Узнайте же ныне: на кровле конек

Есть знак молчаливый, что путь наш далек.

Словом, моя русская изба в Заонежье — своего рода жанр кочевой тропы… Ведь не только дорога может быть домом, но и дом — дорогой.

21 февраля

Добрались они до нас поздно — дорогу занесло снегом… Машину оставили в полуверсте от дома. К деревне не подъехать! В избу ввалились в масках и вывернутых наизнанку овчинных тулупах, с пищалками, волынками и новым гудком. Лив-Семплер сделал его осенью — из ясеня. Корпусу, на котором видна нежная фактура дерева, придал форму женских бедер, а гриф вытянул, точно лебединую шею. С порога запели:

Кверху дном по дорожке

Шли-прошли скоморошки.

Выщепили по пруточку,

Сделали по гудочку.

Привезли с собой кучу жратвы, в том числе обожаемую Славой бастурму, а также карельский бальзам и шаманский камень. В избе на мгновение сделалось тесно. Но потом все расселись, выпили бальзама (за эпос!), обнялись по-братски. Начали знакомиться. Рядом со мной сидел художник Терентьев — вроде нашего Станислава Выспяньского (жаль, тот не видит…) — приехал «записывать» в Конде масленичный клип — иллюстрацию к циклу собственных картин на музыку «Ва-Та-Ги». С другой стороны — Саша с Олей, о которой я уже говорил, плакальщица не хуже самой Ирины Федосовой, за ними Инна Казакова — «глаз» кинока¬меры, которая моментально замерзла, так что мне пришлось одолжить ей свой тулуп), и Лысый — без единого волоска, как и его контрабас (Лысый по рассеянности присел на электрокамин и даже не заметил). Дальше Руслан и Леша, Аркаша Бубен-Бит. Аркадий достал кальян.
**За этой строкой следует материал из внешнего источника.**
import Mathlib

/-!
# A rank-free Erdős–Rado bound for the layers of a zero-sum-free sequence (solo-blind, door I1⁗ / (K₃), s80)

Let `h : ι → G` be a sequence in an abelian group of exponent `3` (`g + g + g = 0`), zero-sum free on the
index set `S` (no non-empty `T ⊆ S` has `∑_{i ∈ T} h i = 0`).  For `τ : G` and `k : ℕ` let
`N_k(τ) = #{T ⊆ S : |T| = k, ∑_{i ∈ T} h i = τ}` be the number of size-`k` representations of `τ`.

THEOREM (all ranks, all lengths, all `k`):  `N_k(τ) ≤ 2^k · k!`.

Proof (Erdős–Rado for the `3`-sunflower-free family of representations, run directly on the zero-sum
structure): three pairwise disjoint representations of `τ` would unite to a non-empty zero-sum
(`τ + τ + τ = 0`), so a maximal disjoint subfamily has at most two members; their union `U`
(`|U| ≤ 2k`) meets every representation, and the representations through a fixed index `u` inject
(`T ↦ T ∖ {u}`) into the size-`(k-1)` representations of `τ - h u` by the zero-sum-free sequence on
`S ∖ {u}`.  Hence `N_k ≤ 2k · sup N_{k-1}` and the bound follows by induction.  This is the first layer
bound in the kernel that is uniform in the rank; the conjectured truth is `N_k ≤ 2^k` (proved for `k ≤ 4`
by complete censuses).
-/

namespace Summit.MatrixMultiplication.MatrixMultiplication.Theorems

open Finset

variable {ι G : Type*} [DecidableEq ι] [AddCommGroup G] [DecidableEq G]

/-- The size-`k` representations of `τ` by the sequence `h` on the index set `S`:
the `k`-subsets `T ⊆ S` with `∑_{i ∈ T} h i = τ`. -/
def soloBlindSeqRep (h : ι → G) (S : Finset ι) (k : ℕ) (τ : G) : Finset (Finset ι) :=
  (S.powersetCard k).filter (fun T => ∑ i ∈ T, h i = τ)

omit [DecidableEq ι] in
/-- Membership in `soloBlindSeqRep`. -/
theorem soloBlind_mem_seqRep {h : ι → G} {S : Finset ι} {k : ℕ} {τ : G} {T : Finset ι} :
    T ∈ soloBlindSeqRep h S k τ ↔ T ⊆ S ∧ T.card = k ∧ ∑ i ∈ T, h i = τ := by
  simp [soloBlindSeqRep, mem_powersetCard, and_assoc]

/-- LINK INJECTION: the size-`(k+1)` representations of `τ` through the index `u` inject, by
`T ↦ T.erase u`, into the size-`k` representations of `τ - h u` on `S.erase u`. -/
theorem soloBlind_card_link_le (h : ι → G) (S : Finset ι) (k : ℕ) (τ : G) (u : ι) :
    ((soloBlindSeqRep h S (k + 1) τ).filter (fun T => u ∈ T)).card
      ≤ (soloBlindSeqRep h (S.erase u) k (τ - h u)).card := by
  refine Finset.card_le_card_of_injOn (fun T => T.erase u) ?_ ?_
  · intro T hT
    have hT' : T ∈ (soloBlindSeqRep h S (k + 1) τ).filter (fun T => u ∈ T) := by
      simpa using hT
    obtain ⟨hTrep, hu⟩ := Finset.mem_filter.mp hT'
    obtain ⟨hTS, hcard, hsum⟩ := soloBlind_mem_seqRep.mp hTrep
    have goal : T.erase u ∈ soloBlindSeqRep h (S.erase u) k (τ - h u) := by
      rw [soloBlind_mem_seqRep]
      refine ⟨?_, ?_, ?_⟩
      · intro x hx
        rw [Finset.mem_erase] at hx ⊢
        exact ⟨hx.1, hTS hx.2⟩
      · rw [Finset.card_erase_of_mem hu, hcard]
        rfl
      · have hsplit : h u + ∑ i ∈ T.erase u, h i = τ := by
          rw [Finset.add_sum_erase T h hu]; exact hsum
        rw [eq_sub_iff_add_eq, add_comm]; exact hsplit
    simpa using goal
  · intro T₁ hT₁ T₂ hT₂ heq
    have hT₁' : T₁ ∈ (soloBlindSeqRep h S (k + 1) τ).filter (fun T => u ∈ T) := by simpa using hT₁
    have hT₂' : T₂ ∈ (soloBlindSeqRep h S (k + 1) τ).filter (fun T => u ∈ T) := by simpa using hT₂
    have hu₁ : u ∈ T₁ := (Finset.mem_filter.mp hT₁').2
    have hu₂ : u ∈ T₂ := (Finset.mem_filter.mp hT₂').2
    have heq' : T₁.erase u = T₂.erase u := by simpa using heq
    rw [← Finset.insert_erase hu₁, ← Finset.insert_erase hu₂, heq']

/-- NO THREE DISJOINT REPRESENTATIONS: in exponent `3`, three pairwise disjoint non-empty... more
precisely, if `T₁` is a representation of `τ` of positive size and `T₂`, `T` are representations of `τ`
with `T₂` disjoint from `T₁`, then `T` meets `T₁ ∪ T₂` (otherwise `T ∪ T₁ ∪ T₂` is a non-empty
zero-sum). -/
theorem soloBlind_rep_meets_pair (three : ∀ g : G, g + g + g = 0) {h : ι → G} {S : Finset ι}
    (zsf : ∀ T ⊆ S, T.Nonempty → ∑ i ∈ T, h i ≠ 0) {k : ℕ} {τ : G} {T₁ T₂ T : Finset ι}
    (hT₁ : T₁ ∈ soloBlindSeqRep h S (k + 1) τ) (hT₂ : T₂ ∈ soloBlindSeqRep h S (k + 1) τ)
    (hT : T ∈ soloBlindSeqRep h S (k + 1) τ) (hdis : Disjoint T₁ T₂) :
    (T ∩ (T₁ ∪ T₂)).Nonempty := by
  obtain ⟨h1S, h1c, h1s⟩ := soloBlind_mem_seqRep.mp hT₁
  obtain ⟨h2S, _, h2s⟩ := soloBlind_mem_seqRep.mp hT₂
  obtain ⟨h3S, _, h3s⟩ := soloBlind_mem_seqRep.mp hT
  by_contra hcon
  rw [Finset.not_nonempty_iff_eq_empty] at hcon
  have hd : Disjoint T (T₁ ∪ T₂) := Finset.disjoint_iff_inter_eq_empty.mpr hcon
  have hsum : ∑ i ∈ T ∪ (T₁ ∪ T₂), h i = 0 := by
    rw [Finset.sum_union hd, Finset.sum_union hdis, h1s, h2s, h3s, ← add_assoc]
    exact three τ
  have hne : (T ∪ (T₁ ∪ T₂)).Nonempty := by
    have h1ne : T₁.Nonempty := Finset.card_pos.mp (by omega)
    obtain ⟨x, hx⟩ := h1ne
    exact ⟨x, Finset.mem_union_right _ (Finset.mem_union_left _ hx)⟩
  have hsub : T ∪ (T₁ ∪ T₂) ⊆ S :=
    Finset.union_subset h3S (Finset.union_subset h1S h2S)
  exact zsf _ hsub hne hsum

/-- HITTING SET: a non-empty layer of representations of `τ` of size `k + 1` has a set `U ⊆ S` of at
most `2 (k + 1)` indices meeting every representation (one member, or two disjoint members). -/
theorem soloBlind_rep_hitting_set (three : ∀ g : G, g + g + g = 0) {h : ι → G} {S : Finset ι}
    (zsf : ∀ T ⊆ S, T.Nonempty → ∑ i ∈ T, h i ≠ 0) {k : ℕ} {τ : G} {T₁ : Finset ι}
    (hT₁ : T₁ ∈ soloBlindSeqRep h S (k + 1) τ) :
    ∃ U : Finset ι, U.card ≤ 2 * (k + 1) ∧
      ∀ T ∈ soloBlindSeqRep h S (k + 1) τ, (T ∩ U).Nonempty := by
  obtain ⟨h1S, h1c, h1s⟩ := soloBlind_mem_seqRep.mp hT₁
  by_cases hall : ∀ T ∈ soloBlindSeqRep h S (k + 1) τ, (T ∩ T₁).Nonempty
  · exact ⟨T₁, by omega, hall⟩
  · simp only [not_forall] at hall
    obtain ⟨T₂, hT₂, hdis0⟩ := hall
    have hdis : T₂ ∩ T₁ = ∅ := Finset.not_nonempty_iff_eq_empty.mp hdis0
    have hd : Disjoint T₁ T₂ := by
      rw [Finset.disjoint_iff_inter_eq_empty, Finset.inter_comm]; exact hdis
    obtain ⟨_, h2c, _⟩ := soloBlind_mem_seqRep.mp hT₂
    refine ⟨T₁ ∪ T₂, ?_, fun T hT => soloBlind_rep_meets_pair three zsf hT₁ hT₂ hT hd⟩
    calc (T₁ ∪ T₂).card ≤ T₁.card + T₂.card := Finset.card_union_le _ _
      _ = 2 * (k + 1) := by rw [h1c, h2c]; ring

/-- THEOREM (rank-free Erdős–Rado layer bound).  For a sequence `h` in an abelian group of exponent `3`
that is zero-sum free on `S`, every `τ` has at most `2^k · k!` representations of size `k` by indices
in `S` — uniformly in the group, its rank and the length of the sequence. -/
theorem soloBlind_seqRep_card_le_two_pow_mul_factorial (three : ∀ g : G, g + g + g = 0)
    (h : ι → G) (S : Finset ι) (zsf : ∀ T ⊆ S, T.Nonempty → ∑ i ∈ T, h i ≠ 0) (k : ℕ) (τ : G) :
    (soloBlindSeqRep h S k τ).card ≤ 2 ^ k * k.factorial := by
  induction k generalizing S τ with
  | zero =>
    calc (soloBlindSeqRep h S 0 τ).card ≤ (S.powersetCard 0).card := Finset.card_filter_le _ _
      _ = 1 := by rw [Finset.card_powersetCard, Nat.choose_zero_right]
      _ = 2 ^ 0 * Nat.factorial 0 := by simp
  | succ k ih =>
    by_cases hne : soloBlindSeqRep h S (k + 1) τ = ∅
    · rw [hne]; simp
    · obtain ⟨T₁, hT₁⟩ := Finset.nonempty_iff_ne_empty.mpr hne
      obtain ⟨U, hUcard, hUhit⟩ := soloBlind_rep_hitting_set three zsf hT₁
      have hcover : soloBlindSeqRep h S (k + 1) τ ⊆
          U.biUnion (fun u => (soloBlindSeqRep h S (k + 1) τ).filter (fun T => u ∈ T)) := by
        intro T hT
        obtain ⟨x, hx⟩ := hUhit T hT
        rw [Finset.mem_biUnion]
        exact ⟨x, (Finset.mem_inter.mp hx).2, Finset.mem_filter.mpr ⟨hT, (Finset.mem_inter.mp hx).1⟩⟩
      have hlink : ∀ u ∈ U,
          ((soloBlindSeqRep h S (k + 1) τ).filter (fun T => u ∈ T)).card ≤ 2 ^ k * k.factorial := by
        intro u _
        refine (soloBlind_card_link_le h S k τ u).trans (ih (S.erase u) ?_ (τ - h u))
        intro T hT hTn
        exact zsf T (hT.trans (Finset.erase_subset u S)) hTn
      calc (soloBlindSeqRep h S (k + 1) τ).card
          ≤ (U.biUnion (fun u => (soloBlindSeqRep h S (k + 1) τ).filter (fun T => u ∈ T))).card :=
            Finset.card_le_card hcover
        _ ≤ ∑ u ∈ U, ((soloBlindSeqRep h S (k + 1) τ).filter (fun T => u ∈ T)).card :=
            Finset.card_biUnion_le
        _ ≤ ∑ u ∈ U, 2 ^ k * k.factorial := Finset.sum_le_sum hlink
        _ = U.card * (2 ^ k * k.factorial) := by rw [Finset.sum_const, smul_eq_mul]
        _ ≤ (2 * (k + 1)) * (2 ^ k * k.factorial) := Nat.mul_le_mul_right _ hUcard
        _ = 2 ^ (k + 1) * (k + 1).factorial := by rw [Nat.factorial_succ, pow_succ]; ring

/-- The same bound over `𝔽₃^r` (`G = Fin r → ZMod 3`), the case of door I1⁗: for every zero-sum-free
sequence over `𝔽₃^r`, of any rank and length, `N_k(τ) ≤ 2^k · k!`. -/
theorem soloBlind_seqRep_card_le_F3 {r : ℕ} (h : ι → (Fin r → ZMod 3)) (S : Finset ι)
    (zsf : ∀ T ⊆ S, T.Nonempty → ∑ i ∈ T, h i ≠ 0) (k : ℕ) (τ : Fin r → ZMod 3) :
    (soloBlindSeqRep h S k τ).card ≤ 2 ^ k * k.factorial := by
  refine soloBlind_seqRep_card_le_two_pow_mul_factorial ?_ h S zsf k τ
  intro g
  funext i
  have h3 : ∀ a : ZMod 3, a + a + a = 0 := by decide
  exact h3 (g i)

end Summit.MatrixMultiplication.MatrixMultiplication.Theorems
Пока кальян ходил по кругу, музыканты настраивали инструменты. Лив-Семплер задавал тон на дрымбе, Аркаша пробовал барабаны.

Наконец заиграли. Да так, что вся изба заплясала: танцевал Домовой — сперва заспанный, с соломинками в волосах, потом все веселее, наконец стал подбираться к девкам; плавно соскользнув с иконы, изящно танцевала Мария Египетская; в чумовом углу отбивал чечетку чукотский Пеликен — постукивая своей мамонтовой костью о доску потолка, вторя малому барабану Бубен-Бита, на печи подскакивали стоявшие в ряд чугунные котлы… да что там, в пляс пустилась даже хлебная лопата — Слава загородил ей дорогу, а она в ответ заехала ему по заднице. И сам я, неведомо когда и как, взял в руки ивовую флейту и… не заметил, как заиграл.

Мрак в избе разгоняли только огонь в печи да две масляные лампы. Тени танцующих плясали на стенах. Лив-Семплер запел скоморошью колыбельную:

Ходил коток во лесок,

Приносил поясок,

А кошечка отняла,

Да и Мане отдала.

А ты, котя, не урчи,

А ты, Маня, спи, молчи.

Бай да люли, хошь сегодня умри,

Хошь сегодня умри, завтре похороны.

Папка с работы гробок принесет,

Бабушка у свечки рубашку сошьет,

Мама у печки блинов напечет.

Будем есть, поедать,

Нашу Маню вспоминать.

Бай да люли, люли бай,

Байдули-блины поедай…

Незаметно мы уснули.

Утром «Ва-Та-Га» занялась подготовкой к съемкам клипа, Терентьев мучился похмельем, Инна после вчерашнего едва стояла на ногах, а мы с Русланом и Лысым, чтобы не мешать им, решили проехаться по Заонежью. В общем, традиционные масленичные катания на санях — только лошади механические.

Вечером мы расстались. Волочебники поехали дальше. На дорожку мы выпили за вечно живой эпос, а на память о ночном концерте Саша подарил мне одну из своих масок.

— Теперь она твоя.

После чего добавил, что, надевая скоморошью маску, человек снимает с себя людское обличье и может наконец расслабиться.

— Под маской ты в большей степени ты, чем без нее.